Des politiques libanais dénoncent les attaques du Président Aoun contre Israël

Les menaces proférées ce week-end par M. Aoun contre Israël, dans un discours au diapason avec les terroristes du Hezbollah, n’emportent pas l’adhésion de plusieurs hommes politiques au Liban, qui ne goûtent guère de se retrouver au centre du conflit entre l’Iran et Israël.

Interrogé par L’Orient-Le Jour, le député de Tripoli Moustapha Allouche a estimé qu’« il est possible qu’Israël, encouragé par les États-Unis, opte pour le choix militaire, et c’est la pire chose qui pourrait nous arriver. Les dégâts seront énormes et, vu la crise actuelle et les conflits dans la région, je ne pense pas que quiconque pourra nous aider à reconstruire le pays. Ce sera un vrai désastre ». « Ce qui est sûr, c’est que durant les deux ou trois dernières années, Israël a travaillé à couper les lignes d’approvisionnement du Hezbollah, notamment en Syrie. Si l’État hébreu se décide à intervenir militairement, sa frappe sera stratégique », a-t-il ajouté.

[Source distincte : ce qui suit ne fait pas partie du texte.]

/-!
# K2·E1 — `K2E1PureTensorHeckeAlgebraU` (deal (S2)): THE PURE-TENSOR OPERATOR FAMILY `𝓐 = {π|_{G₁}(a) ∘ π|_{G₂}(b)}` OF A REPRESENTATION OF `G ⊇ ι₁(G₁)·ι₂(G₂)` (E1: `G(𝔸) = G_∞ · G_f`)
# IS TRANSLATION-STABLE (A1), NON-DEGENERATE (A2) AND `†`-STABLE (A3) — the hypotheses `h𝓐 hnd hstar` of ★ `K2E1HeckeModuleIrreducibleSchurU` (p860278) — WITH THE COMPRESSION
# IDENTITY (C) AND THE SEPARATE-VARIABLES COMMUTATION (S2) [Deitmar–Echterhoff Prop. 6.2.1, Lemma 6.2.2; Gelbart (10.12)–(10.13); Borel–Jacquet §4.1]

Track B ∕ K2-LIT, crux h413 = `stmt-HodgeConjecture-24833`, route of record `HCCMUnconditional`; cell `hodgecm-mathlib`, squad K2, ENGINE E1 (5Res campaign, M2 v2 §3′.1 (ii′): «an
irreducible `π` has an archimedean Hecke eigenvalue on its `(τ, K′)`-block», D5′ proper of K2E4-p23).  THEOREMS ONLY (no `def`, no `instance`, no notation, no named-fact hypothesis, no
`sorry`; default heartbeats); lane `--supports stmt-HodgeConjecture-24833 --as helper` (count-neutral).  CLOSES NO SOCKET.

DESIGN.  ★ p860278 `exists_apply_eq_smul_of_commute_compression` takes an ABSTRACT operator set `𝓐` with (A1) `h𝓐 : ∀ g, ∀ A ∈ 𝓐, (π g).comp A ∈ 𝓐`, (A2) `hnd : ∀ v, (∀ A ∈ 𝓐,
A v = 0) → v = 0`, (A3) `hstar : ∀ A ∈ 𝓐, A† ∈ 𝓐`.  For `G(𝔸) = G_∞ · G_f` NO SUMS ARE NEEDED: the set of PURE TENSORS `𝓐 = {R₁ a ∘L R₂ b : a ∈ C_c(G₁), b ∈ C_c(G₂)}`, `R₁ a =
π|_{G₁}(a) = ∫ a(x) π(ι₁ x) dη₁`, `R₂ b = π|_{G₂}(b)` (★ `ContRepresentation.integratedOperator` of the restrictions ★ `π.restrict ιᵢ`), already has all three properties.
§1 is GENERIC: any topological group `G`, any two continuous homomorphisms `ι₁ : G₁ →* G`, `ι₂ : G₂ →* G` with COMMUTING IMAGES (`hcomm : ∀ x y, ι₁ x * ι₂ y = ι₂ y * ι₁ x`; for (A1) also
`hsurj : ∀ g, ∃ x y, g = ι₁ x * ι₂ y`), any unitary strongly continuous `π` on a Hilbert space, measures `η₁, η₂` finite on compacta (left-invariant for (A1), inversion-invariant for (A3)).
* §1.1 `restrict_comp_integratedOperator_comm` — `π(ι₂ y) ∘ R₁ a = R₁ a ∘ π(ι₂ y)`; `integratedOperator_restrict_comm` — `R₁ a ∘ R₂ b = R₂ b ∘ R₁ a`; `comp_integratedOperator_comm_of_forall` —
  an operator commuting with every `π(ι₂ y)` commutes with every `R₂ b` (Bochner integrals pass bounded operators).
* §1.2 **(A1) `comp_pureTensor_mem`** — `π(ι₁x ι₂y) ∘ R₁a ∘ R₂b = R₁(λ_x a) ∘ R₂(λ_y b)` (★ `apply_comp_integratedOperator`); **(A3) `adjoint_pureTensor_mem`** — `(R₁a R₂b)† = R₁a* ∘ R₂b*`
  (★ `adjoint_integratedOperator`); **(A2) `eq_zero_of_forall_pureTensor_apply_eq_zero`** — along Dirac sequences `R₁(φ_n) R₂(ψ_m) v → v` (★ `tendsto_integratedOperator_apply`), and the
  instance edition `pureTensor_nondegenerate` (★ `exists_isDiracSequence`).
* §1.3 **(C) `compression_pureTensor`** — for `P` commuting with every `π(ι₂ y)` (E1: the `K_∞`-type projector `P_τ`) and `R₂e R₂b R₂e = R₂(e⋆b⋆e)`:
  `(P R₂e)(R₁a R₂b)(P R₂e) = (P R₁a P) ∘ R₂(e⋆b⋆e)` (the arch factor `P_τ R₁a P_τ = R₁(e_τ⋆a⋆e_τ)` is the model's business); **(S2) `commute_pureTensor_of_separate`** —
  `Commute (R₁h ∘ R₂e) (P ∘ R₂t)` once `R₁h` commutes with `P` (`h` `(τ,τ)`-spherical) and `R₂e` with `R₂t` (`t` bi-`K′`-invariant: `e⋆t = t⋆e`).
* §2 THE E1 PRINT at ★ `cmDatum L N H` (`G_∞ = arch`, `G_f = finAdelic`, `ι₁ = archToAdelic`, `ι₂ = finAdelicToAdelic`; `hcomm`, `hsurj` by ★ `commute_archToAdelic_finAdelicToAdelic`,
  ★ `archToAdelic_mul_finAdelicToAdelic`): `cm_comp_pureTensor_mem`, `cm_adjoint_pureTensor_mem`, `cm_eq_zero_of_forall_pureTensor_apply_eq_zero` — p860278's `h𝓐 ∕ hstar ∕ hnd` verbatim.
HONEST LABEL: HC_CM is proved only modulo the 7 printed citations (2 remaining named inputs: hLiu418 = `stmt-HodgeConjecture-24832`, h413 = `stmt-HodgeConjecture-24833`) until rung 0
closes; this file asserts no named fact and closes no socket; count-neutral; unconditional.

## References
* [DeitmarEchterhoff2014] A. Deitmar, S. Echterhoff, *Principles of Harmonic Analysis* (2nd ed., 2014): Prop. 6.2.1 (`π(f)` is a `*`-representation), Lemma 6.2.2 (Dirac nets), Lemma 6.1.7.
* [Gelbart1975] S. Gelbart, *Automorphic Forms on Adele Groups* (1975): (10.12)–(10.13) (pure tensors `R(Φ) = R_S ∘ τ`).
* [BorelJacquet1979] A. Borel, H. Jacquet, *Automorphic forms and automorphic representations*, PSPM 33.1 (1979): §4.1.
* [Knapp1986] A. W. Knapp, *Representation Theory of Semisimple Groups* (1986): VIII §3 (Hecke modules of `K`-types).
-/

set_option autoImplicit false
set_option linter.dupNamespace false -- the mandated namespace repeats `HodgeConjecture.HodgeConjecture`

noncomputable section

open MeasureTheory Filter Topology CompactlySupported NumberField
open Literature.NumberTheory.Automorphic Literature.NumberTheory.Automorphic.UnitaryGroup AdelicGroupData
open scoped InnerProductSpace

namespace Summit.HodgeConjecture.HodgeConjecture.Cruxes.H413.K2E1PureTensorHeckeAlgebraU

/-! ## §1 Generic: two commuting restricted representations -/

section Generic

Le ministre de la Santé, Ghassan Hasbani, a pour sa part appelé à calmer le jeu. « Il n’y a pas de stratégie pour détruire le Liban et personne ne veut précipiter le pays dans des conflits sanglants. Les conflits en Orient pourraient ne pas s’arrêter et le Liban ne peut changer le cours des choses dans la région ou dans le monde. Voilà pourquoi nous devons nous éloigner de ce qui nous affaiblit ou nous divise », a-t-il dit.

« Les propos de Nasrallah sur l’Arabie saoudite ont ébranlé la confiance que le président Aoun a tissée avec l’Arabie. Ces paroles nous ont fait faire un pas en arrière », a déploré le député Imad el-Hout, cité par l’agence al-Markaziya. Même son de cloche chez le député Hadi Hobeiche, qui s’est demandé samedi si les derniers propos de Nasrallah pourront servir le président de la République.

Le mufti du Mont-Liban, Mohammad Ali Jouzou, a pour sa part affirmé dimanche n’avoir jamais entendu Hassan Nasrallah « dire du bien de l’Arabie saoudite, malgré le fait que c’est elle, ainsi que le Qatar, qui se sont tenus auprès du Liban après la guerre israélienne de juillet 2006 ».